Brief:
Write out the data below exactly, from its first line to the line containing "# UNBOUNDED-DENOMINATORS THEOREM", that line included.

Data shown:
----------

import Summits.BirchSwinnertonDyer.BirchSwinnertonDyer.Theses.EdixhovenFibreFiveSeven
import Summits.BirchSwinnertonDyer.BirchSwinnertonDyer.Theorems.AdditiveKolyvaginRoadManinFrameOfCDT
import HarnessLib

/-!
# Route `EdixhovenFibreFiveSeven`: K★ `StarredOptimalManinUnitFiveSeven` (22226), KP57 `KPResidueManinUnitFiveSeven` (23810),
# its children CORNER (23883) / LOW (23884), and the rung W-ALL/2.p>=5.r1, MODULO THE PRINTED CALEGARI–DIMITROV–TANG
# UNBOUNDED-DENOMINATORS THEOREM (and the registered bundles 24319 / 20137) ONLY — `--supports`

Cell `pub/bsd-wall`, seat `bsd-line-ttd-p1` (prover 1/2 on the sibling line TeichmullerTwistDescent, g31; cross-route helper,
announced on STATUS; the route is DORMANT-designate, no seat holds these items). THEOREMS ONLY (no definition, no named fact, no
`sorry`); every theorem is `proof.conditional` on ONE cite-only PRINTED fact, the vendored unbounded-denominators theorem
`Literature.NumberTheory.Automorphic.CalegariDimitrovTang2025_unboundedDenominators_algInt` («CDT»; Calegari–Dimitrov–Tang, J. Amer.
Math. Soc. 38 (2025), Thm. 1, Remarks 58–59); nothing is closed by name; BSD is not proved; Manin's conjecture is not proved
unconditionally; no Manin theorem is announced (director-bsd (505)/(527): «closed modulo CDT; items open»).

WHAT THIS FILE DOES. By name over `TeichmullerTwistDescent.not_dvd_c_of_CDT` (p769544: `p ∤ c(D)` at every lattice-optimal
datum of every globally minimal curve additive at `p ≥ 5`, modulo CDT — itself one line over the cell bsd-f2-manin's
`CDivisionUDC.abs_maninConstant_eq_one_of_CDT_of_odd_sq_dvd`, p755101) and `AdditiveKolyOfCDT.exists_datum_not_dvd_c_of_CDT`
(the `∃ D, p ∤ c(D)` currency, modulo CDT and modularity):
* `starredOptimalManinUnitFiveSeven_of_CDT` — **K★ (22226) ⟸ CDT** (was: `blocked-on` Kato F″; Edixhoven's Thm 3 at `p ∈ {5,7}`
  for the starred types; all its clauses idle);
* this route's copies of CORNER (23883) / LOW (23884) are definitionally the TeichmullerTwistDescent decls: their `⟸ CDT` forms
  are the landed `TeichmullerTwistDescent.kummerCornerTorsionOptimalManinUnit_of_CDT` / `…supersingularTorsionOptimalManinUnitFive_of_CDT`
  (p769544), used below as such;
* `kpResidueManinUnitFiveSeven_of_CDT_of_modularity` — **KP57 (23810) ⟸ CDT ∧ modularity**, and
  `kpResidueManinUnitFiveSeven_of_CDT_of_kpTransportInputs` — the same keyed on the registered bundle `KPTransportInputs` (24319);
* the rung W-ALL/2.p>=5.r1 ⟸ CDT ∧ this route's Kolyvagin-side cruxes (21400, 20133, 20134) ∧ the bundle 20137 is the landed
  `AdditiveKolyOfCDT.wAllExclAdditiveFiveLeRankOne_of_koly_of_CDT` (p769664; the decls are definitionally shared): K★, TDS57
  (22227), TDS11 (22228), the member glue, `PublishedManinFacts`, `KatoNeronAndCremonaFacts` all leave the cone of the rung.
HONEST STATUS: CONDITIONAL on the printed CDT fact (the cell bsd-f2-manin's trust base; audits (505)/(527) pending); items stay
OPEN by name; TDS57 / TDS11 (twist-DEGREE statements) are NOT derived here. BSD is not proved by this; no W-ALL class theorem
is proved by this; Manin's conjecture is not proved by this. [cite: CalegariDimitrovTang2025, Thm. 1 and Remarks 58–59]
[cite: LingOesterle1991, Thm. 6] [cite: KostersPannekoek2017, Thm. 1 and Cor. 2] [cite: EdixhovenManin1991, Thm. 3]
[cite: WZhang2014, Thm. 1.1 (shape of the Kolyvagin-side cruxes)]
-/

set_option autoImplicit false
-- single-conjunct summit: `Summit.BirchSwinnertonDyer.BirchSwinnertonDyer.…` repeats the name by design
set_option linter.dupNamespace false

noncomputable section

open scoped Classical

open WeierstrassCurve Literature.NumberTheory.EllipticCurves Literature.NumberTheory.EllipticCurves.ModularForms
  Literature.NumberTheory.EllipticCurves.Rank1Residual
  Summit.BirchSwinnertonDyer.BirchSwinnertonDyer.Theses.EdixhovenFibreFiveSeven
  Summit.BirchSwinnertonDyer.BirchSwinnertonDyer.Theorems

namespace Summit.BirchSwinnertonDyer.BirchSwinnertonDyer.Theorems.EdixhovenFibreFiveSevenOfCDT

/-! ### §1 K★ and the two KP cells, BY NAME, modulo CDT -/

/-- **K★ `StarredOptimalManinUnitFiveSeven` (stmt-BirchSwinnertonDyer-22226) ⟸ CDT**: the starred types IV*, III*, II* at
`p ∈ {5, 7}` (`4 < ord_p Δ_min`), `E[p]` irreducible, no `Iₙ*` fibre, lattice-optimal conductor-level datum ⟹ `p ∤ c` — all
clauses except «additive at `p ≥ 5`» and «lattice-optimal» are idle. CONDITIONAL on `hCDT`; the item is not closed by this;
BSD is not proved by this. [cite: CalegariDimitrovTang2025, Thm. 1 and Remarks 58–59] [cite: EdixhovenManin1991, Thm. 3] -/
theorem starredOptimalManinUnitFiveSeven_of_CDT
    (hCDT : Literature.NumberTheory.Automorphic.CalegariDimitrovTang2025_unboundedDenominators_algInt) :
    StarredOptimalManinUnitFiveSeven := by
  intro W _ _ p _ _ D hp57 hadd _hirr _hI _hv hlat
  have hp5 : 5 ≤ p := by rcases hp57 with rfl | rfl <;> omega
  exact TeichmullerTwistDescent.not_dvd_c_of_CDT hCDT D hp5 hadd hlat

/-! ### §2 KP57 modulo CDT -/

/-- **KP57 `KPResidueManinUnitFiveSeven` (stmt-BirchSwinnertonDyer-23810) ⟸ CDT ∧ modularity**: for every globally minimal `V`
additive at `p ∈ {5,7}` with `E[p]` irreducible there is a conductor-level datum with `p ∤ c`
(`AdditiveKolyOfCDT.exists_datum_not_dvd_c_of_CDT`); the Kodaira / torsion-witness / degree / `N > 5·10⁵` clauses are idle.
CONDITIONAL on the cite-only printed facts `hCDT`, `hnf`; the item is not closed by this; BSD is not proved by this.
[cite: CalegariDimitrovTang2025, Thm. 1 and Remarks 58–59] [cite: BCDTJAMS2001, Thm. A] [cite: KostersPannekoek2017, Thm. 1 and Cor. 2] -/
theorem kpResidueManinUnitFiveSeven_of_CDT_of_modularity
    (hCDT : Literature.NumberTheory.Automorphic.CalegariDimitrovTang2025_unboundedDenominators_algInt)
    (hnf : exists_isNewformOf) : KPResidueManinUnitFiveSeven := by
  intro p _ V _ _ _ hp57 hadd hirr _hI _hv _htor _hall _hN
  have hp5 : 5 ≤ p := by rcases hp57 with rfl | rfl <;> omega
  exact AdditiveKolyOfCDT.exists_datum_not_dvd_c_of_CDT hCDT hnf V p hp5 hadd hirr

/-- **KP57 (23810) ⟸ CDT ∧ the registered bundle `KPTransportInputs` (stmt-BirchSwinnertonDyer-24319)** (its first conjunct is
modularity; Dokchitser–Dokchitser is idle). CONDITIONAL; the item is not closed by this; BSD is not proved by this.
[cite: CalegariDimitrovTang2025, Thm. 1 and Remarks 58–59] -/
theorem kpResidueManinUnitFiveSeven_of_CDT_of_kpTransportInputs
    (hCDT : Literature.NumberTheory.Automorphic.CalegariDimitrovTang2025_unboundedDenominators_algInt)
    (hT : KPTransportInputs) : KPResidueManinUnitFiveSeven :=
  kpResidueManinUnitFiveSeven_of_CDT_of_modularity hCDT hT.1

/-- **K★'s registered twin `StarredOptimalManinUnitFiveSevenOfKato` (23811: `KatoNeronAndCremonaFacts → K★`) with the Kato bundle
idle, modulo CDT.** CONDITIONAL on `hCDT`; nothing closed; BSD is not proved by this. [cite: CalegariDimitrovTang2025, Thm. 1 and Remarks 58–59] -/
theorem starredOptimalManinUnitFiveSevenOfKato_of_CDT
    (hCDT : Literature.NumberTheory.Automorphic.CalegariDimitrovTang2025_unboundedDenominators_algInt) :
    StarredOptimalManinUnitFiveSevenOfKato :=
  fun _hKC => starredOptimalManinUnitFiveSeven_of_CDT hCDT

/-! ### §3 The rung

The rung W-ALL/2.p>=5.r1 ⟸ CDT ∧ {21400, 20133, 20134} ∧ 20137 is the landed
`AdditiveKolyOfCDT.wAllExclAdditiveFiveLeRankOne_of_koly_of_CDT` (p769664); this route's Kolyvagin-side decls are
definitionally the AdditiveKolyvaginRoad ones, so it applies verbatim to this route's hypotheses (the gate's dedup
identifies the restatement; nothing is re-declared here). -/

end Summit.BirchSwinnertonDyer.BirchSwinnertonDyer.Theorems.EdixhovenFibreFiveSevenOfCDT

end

----------

Output for this task:
import Summits.BirchSwinnertonDyer.BirchSwinnertonDyer.Theses.EdixhovenFibreFiveSeven
import Summits.BirchSwinnertonDyer.BirchSwinnertonDyer.Theorems.AdditiveKolyvaginRoadManinFrameOfCDT
import HarnessLib

/-!
# Route `EdixhovenFibreFiveSeven`: K★ `StarredOptimalManinUnitFiveSeven` (22226), KP57 `KPResidueManinUnitFiveSeven` (23810),
# its children CORNER (23883) / LOW (23884), and the rung W-ALL/2.p>=5.r1, MODULO THE PRINTED CALEGARI–DIMITROV–TANG
# UNBOUNDED-DENOMINATORS THEOREM (and the registered bundles 24319 / 20137) ONLY — `--supports`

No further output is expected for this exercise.